Мне и нескольким моим ближайшим друзьям такое состояние казалось непереносимо фальшивым. Нас, видимо, оскорбляла всеобщая трусость (хотя, по правде говоря, это, может быть, было следствием не столько нашего мужества, сколько нашей наивности). Кто‑то из нас, кажется, Леночка Владимирская, разыскал стихи «Гейне из Тамбова», и мы со смаком читали его сатирические куплеты:

Оставь барабан ребятишкам,
Целуй благонравно жену,
Спи сам и ничем не препятствуй
Других безмятежному сну.
Где только заслышишь тревогу,
Домой удирай поскорей,
И там лишь вперед продвигайся,
Где пользы немало твоей…[1]

Мы как бы адресовали эти стихи каким‑то своим современникам, очевидно подразумевая, что мы сами всегда будем вести себя иначе. Действительность оказалась сложнее и прозаичнее, а мы слабее, чем надеялись.

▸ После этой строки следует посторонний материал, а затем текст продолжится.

/-- **END-II FOR `G = SU(N)` ON RAW SECTIONS — REALIZED (M1) ⇐ SM-L1…L6 + DICTIONARY ON THE CHART BALL, PER SLOT,
EVERY `N`.**  Word for word E2′ `ShellMeasureRootCompositionLevelZero.slotAC_realized_su2_of_levelData_cube` in its
RAW form (`ShellMeasureWindowFixedCentre.slotAC_realized_su2_of_levelData_raw`: no tree-gauge wrapper, ANY measurable
`F` and `u`) with the `SU(N)` chart objects of row S3: data — chart bonds `Λ` (block chart space `BlockChartSU N Λ`,
`#Λ·d_N` real coordinates), window radius `0 ≤ S ≤ π`, per exterior `V` a chart centre `c V` and a measurable block
weight `R V`, a measurable realized density `F` with the window factorisation `hFw` of its RAW sections
`V ↦ F (V[Λ := y])` (window `windowSU Λ (c V) S` = every bond of the block in its image window `c V b · exp(B̄_S)`) and
per-section finiteness `hfin`, a measurable tested variable `u`; LEVEL DATA per exterior `V`, in a complete normed
`ℂ`-algebra `A` with trace datum `Ttr` (`Ttr.N > 0`): classifier plaquette functionals `hol V p` (`p ∈ P_u ≠ ∅`,
continuous), weight plaquette words `G V p` (`p ∈ P_w`), non-Wilson term `𝓔 V`, window `W V`, kept co-tests `Jco V`;
sizes `s̄ ≤ 1`, `L̄, d̄ ≥ 0`; numbers `θ > 0`, `0 ≤ δ < 1`, `0 ≤ ρ ≤ (1−δ)/2`, `β ≥ 0`, `Rad > 1`, `H`, `B_𝓔 ≥ 0`.
DICTIONARY, for chart points `‖x‖ ≤ S` ONLY: `hRdict` — on the chart the block weight IS
`Jco V · weight Ttr β P_w (G V) (𝓔 V)`; `hudict` — the tested variable of the section IS `classifier hPu (hol V)`.
BINDERS (the skeleton's estimate leaves, displayed, NOT instantiated; TYPES token-identical with E2′): SM-L5/L6
`hJW`/`hJ`; SM-L1 `hRad`/`hAN`; SM-L3 `hGW`; SM-L4 `hE`/`hB𝓔`; SM-L2 `hSM` (in E2′'s literal
`36·H·1²/(Rad−1)² ≤ δθ` form, typer T-NE7c-2; the clean form follows by `one_pow`/`mul_one`).  NO chart-identity
binder: (CH)₁ is the theorem `ShellMeasureExpHaarClosedBallSUN.haar_restrict_expBallSU_le`; the Jacobian's
measurability / centre-monotonicity are `ShellMeasureExpJacobianSUN.measurable_expJacWeightSU` /
`expJacWeightSU_le_smul`.
CONCLUSION: `SlotAntiConcentration ((fieldMeasure P j SU(N)).withDensity F) u θ ρ (2(#Λ·d_N + β Σ_p L̄_p(d̄_p + 4s̄_p) + B_𝓔)/(1−δ))`.
CONDITIONAL on every binder; nothing PRINTED is asserted. [folklore] -/
theorem slotAC_realized_suN_of_levelData_ball_raw (Λ : Finset (PBond P j)) {S : ℝ} (hS : 0 ≤ S) (hSπ : S ≤ Real.pi)
    (c : GaugeField P j (SUN N) → GaugeField P j (SUN N))
    {R : GaugeField P j (SUN N) → (↥Λ → SUN N) → ℝ≥0∞} (hR : ∀ V, Measurable (R V))
    {F : GaugeField P j (SUN N) → ℝ≥0∞} (hF : Measurable F)
    (hFw : ∀ V y, F (updateFinset V Λ y) = windowSU Λ (c V) S y * R V y)
    (hfin : ∀ V, ((blockLaw Λ).withDensity fun y => F (updateFinset V Λ y)) univ ≠ ∞)
    {u : GaugeField P j (SUN N) → ℝ} (hu : Measurable u)
    -- level data per exterior section
    (Ttr : TraceData A) (hN : 0 < Ttr.N) {ι κ : Type*} {Pu : Finset ι} (hPu : Pu.Nonempty)
    (hol : GaugeField P j (SUN N) → ι → BlockChartSU N Λ → A) (hcont : ∀ V, ∀ p ∈ Pu, Continuous (hol V p))
    (Pw : Finset κ) (G : GaugeField P j (SUN N) → κ → BlockChartSU N Λ → A)
    (𝓔 : GaugeField P j (SUN N) → BlockChartSU N Λ → ℝ)
    (W : GaugeField P j (SUN N) → Set (BlockChartSU N Λ)) (Jco : GaugeField P j (SUN N) → BlockChartSU N Λ → ℝ≥0∞)
    {θ δ ρ β Rad H B𝓔 : ℝ} {sw lw dw : κ → ℝ}
    -- DICTIONARY (block weight, tested variable: on the chart ball only, RAW sections)
    (hRdict : ∀ V, ∀ x ∈ closedBall (0 : BlockChartSU N Λ) S,
      R V (expFibreChartSU Λ (c V) x) = Jco V x * weight Ttr β Pw (G V) (𝓔 V) x)
    (hudict : ∀ V, ∀ x ∈ closedBall (0 : BlockChartSU N Λ) S,
      u (updateFinset V Λ (expFibreChartSU Λ (c V) x)) = classifier hPu (hol V) x)
    -- SM-L5/L6: kept co-tests supported in the window, centre-monotone
    (hJW : ∀ V x, Jco V x ≠ 0 → x ∈ W V)
    (hJ : ∀ V x, ∀ a : ℝ, 0 ≤ a → Jco V x ≤ Jco V (Real.exp (-a) • x))
    -- SM-L1 (AN-bound)
    (hRad : 1 < Rad)
    (hAN : ∀ V, ∀ x ∈ W V, ∀ p ∈ Pu, ∃ f : ℂ → A, DifferentiableOn ℂ f (ball 0 Rad) ∧
      (∀ w ∈ ball (0 : ℂ) Rad, ‖f w‖ ≤ H) ∧ f 0 = 0 ∧ ∀ c' : ℝ, 0 ≤ c' → c' ≤ 1 → f (c' : ℂ) = hol V p (c' • x) - 1)
    -- SM-L3 graded sectioned words
    (hGW : ∀ V, ∀ x ∈ W V, ∀ p ∈ Pw, ∃ gw : List (MLetter A × ℝ × ℝ), (∀ y ∈ gw, y.1.Good Ttr.τ y.2.1 y.2.2) ∧
      sSum gw ≤ sw p ∧ lSum gw ≤ lw p ∧ mdFro (gw.map Prod.fst) ≤ dw p ∧
      ∀ c' : ℝ, 0 ≤ c' → c' ≤ 1 → mwordEval c' (gw.map Prod.fst) = G V p (c' • x))
    (hsw1 : ∀ p ∈ Pw, sw p ≤ 1) (hsw0 : ∀ p ∈ Pw, 0 ≤ sw p) (hlw0 : ∀ p ∈ Pw, 0 ≤ lw p)
    (hdw0 : ∀ p ∈ Pw, 0 ≤ dw p)
    -- SM-L4 non-Wilson ray bound
    (hE : ∀ V, ∀ x ∈ W V, ∀ c' : ℝ, 1 / 2 ≤ c' → c' ≤ 1 → 𝓔 V (c' • x) ≤ 𝓔 V x + (1 - c') * B𝓔) (hB𝓔 : 0 ≤ B𝓔)
    -- numbers + SM-L2 (SM)
    (hθ : 0 < θ) (hδ0 : 0 ≤ δ) (hδ1 : δ < 1) (hρ0 : 0 ≤ ρ) (hρ : ρ ≤ (1 - δ) / 2) (hβ : 0 ≤ β)
    (hSM : 36 * H * 1 ^ 2 / (Rad - 1) ^ 2 ≤ δ * θ) :
    SlotAntiConcentration ((fieldMeasure P j (SUN N)).withDensity F) u θ ρ
      (2 * (((Λ.card * dimSU N : ℕ) : ℝ) + (β * ∑ p ∈ Pw, lw p * (dw p + 4 * sw p) + B𝓔)) / (1 - δ)) := by
  refine slotAC_realized_suN_of_chartAC Λ hS hSπ c hR hF hFw hu fun V => ?_
  -- the chart law of the section
  have hsecF : (fun y => F (updateFinset V Λ y)) = fun y => windowSU Λ (c V) S y * R V y := funext (hFw V)
  -- the block chart weight vanishes off the ball
  have hoff : ∀ x ∉ closedBall (0 : BlockChartSU N Λ) S, chartWeightSU Λ S (expJacWeightSU (kappaSU N)) x = 0 :=
    fun x hx => by
      by_contra h
      exact hx (mem_closedBall_of_chartWeightSU_ne_zero Λ h)
  -- the density rewritten through the dictionary ON THE BALL; off the ball both sides vanish
  have hdens : (fun x : BlockChartSU N Λ =>
        chartWeightSU Λ S (expJacWeightSU (kappaSU N)) x * R V (expFibreChartSU Λ (c V) x)) =
      fun x => (chartWeightSU Λ S (expJacWeightSU (kappaSU N)) x * Jco V x) * weight Ttr β Pw (G V) (𝓔 V) x := by
    funext x
    by_cases hx : x ∈ closedBall (0 : BlockChartSU N Λ) S
    · rw [hRdict V x hx, mul_assoc]
    · simp only [hoff x hx, zero_mul]
  rw [hdens]
  -- finiteness of the sub-threshold mass of the chart law (from the section's finite mass)
  have hfin' : ((volume : Measure (BlockChartSU N Λ)).withDensity fun x =>
      (chartWeightSU Λ S (expJacWeightSU (kappaSU N)) x * Jco V x) * weight Ttr β Pw (G V) (𝓔 V) x)
        {x | classifier hPu (hol V) x < θ} ≠ ∞ := by
    refine ne_top_of_le_ne_top ?_ (measure_mono (subset_univ _))
    rw [← hdens, chartLaw_univ_eq Λ (c V) hS (measurable_expJacWeightSU (kappaSU N))
        (haar_restrict_expBallSU_le hSπ) (hR V), ← hsecF]
    exact hfin V
  -- the one-depth assembly on the chart, window ∩ ball as the window, chart weight × co-tests as the factor
  have h := slotAntiConcentration_of_levelData (volume : Measure (BlockChartSU N Λ)) Ttr hN hPu (hol V) (hcont V)
    Pw (G V) (𝓔 V) (W := W V ∩ closedBall (0 : BlockChartSU N Λ) S)
    (J := fun x => chartWeightSU Λ S (expJacWeightSU (kappaSU N)) x * Jco V x)
    (fun x hx => ⟨hJW V x (right_ne_zero_of_mul hx),
      mem_closedBall_of_chartWeightSU_ne_zero Λ (left_ne_zero_of_mul hx)⟩)
    (fun x a ha => mul_le_mul' (chartWeightSU_le_smul_of_pos Λ (expJacWeightSU_le_smul (kappaSU N) hSπ) ha x)
      (hJ V x a ha)) hRad
    (fun x hx p hp => hAN V x hx.1 p hp) (fun x hx p hp => hGW V x hx.1 p hp) hsw1 hsw0 hlw0 hdw0
    (fun x hx c' h1 h2 => hE V x hx.1 c' h1 h2) hB𝓔 hθ hδ0 hδ1 hρ0 hρ hβ hSM hfin'
  rw [finrank_blockChart] at h
  -- the tested variable is read through the dictionary ON THE BALL; off the ball the chart law vanishes
  exact slotAntiConcentration_congr_ae (ae_eq_of_eqOn_offNull volume measurableSet_closedBall
    (fun x hx => by simp only [hoff x hx, zero_mul]) (hudict V)) h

Что до энтузиазма, как искреннего, так и напускного, то мы от него действительно освободились, кажется, навсегда. Еще осенью 1936‑го Леночка Владимирская спрашивала меня: «Имеем ли мы право в такое время заниматься литературой?» — она разумела время строительства социализма и угрозы со стороны мировой буржуазии. А к осени 37‑го нашим любимым писателем, моим и Лениным, стал Анатоль Франс; особенно заинтересовали нас такие его скептические вещи, как «Боги жаждут», «Остров пингвинов» и «Восстание ангелов». Позже мне разонравился и его цинизм, и его эстетизм, и его даже сентиментальность, его скольжение по поверхности вещей. Но тогда, в 1937 году, книги Анатоля Франса помогали нам освободиться от многих иллюзий. Тех, кто, как я, упивался когда‑то «93 годом» Виктора Гюго, чтение Франса и сопоставление с современностью наводило на интересные размышления, охлаждало детский романтизм…

Лет через тридцать мне довелось прочесть дневники де ла Бретонна — в его трусливо‑восторженных записях, относящихся к событиям 1793–1794 годов, я увидел совершенное подобие образа мыслей и речений советского обывателя 30‑х годов. Французский коммунист‑руссоист XVIII века переживал ту же трагедию веры‑неверия под страхом гильотины, что и русский коммунист‑марксист под страхом Лубянки.

  1. П. И. Вейнберг. Пародия на стихотворение Гейне «Стучи в барабан и не бойся…». Прим. ред.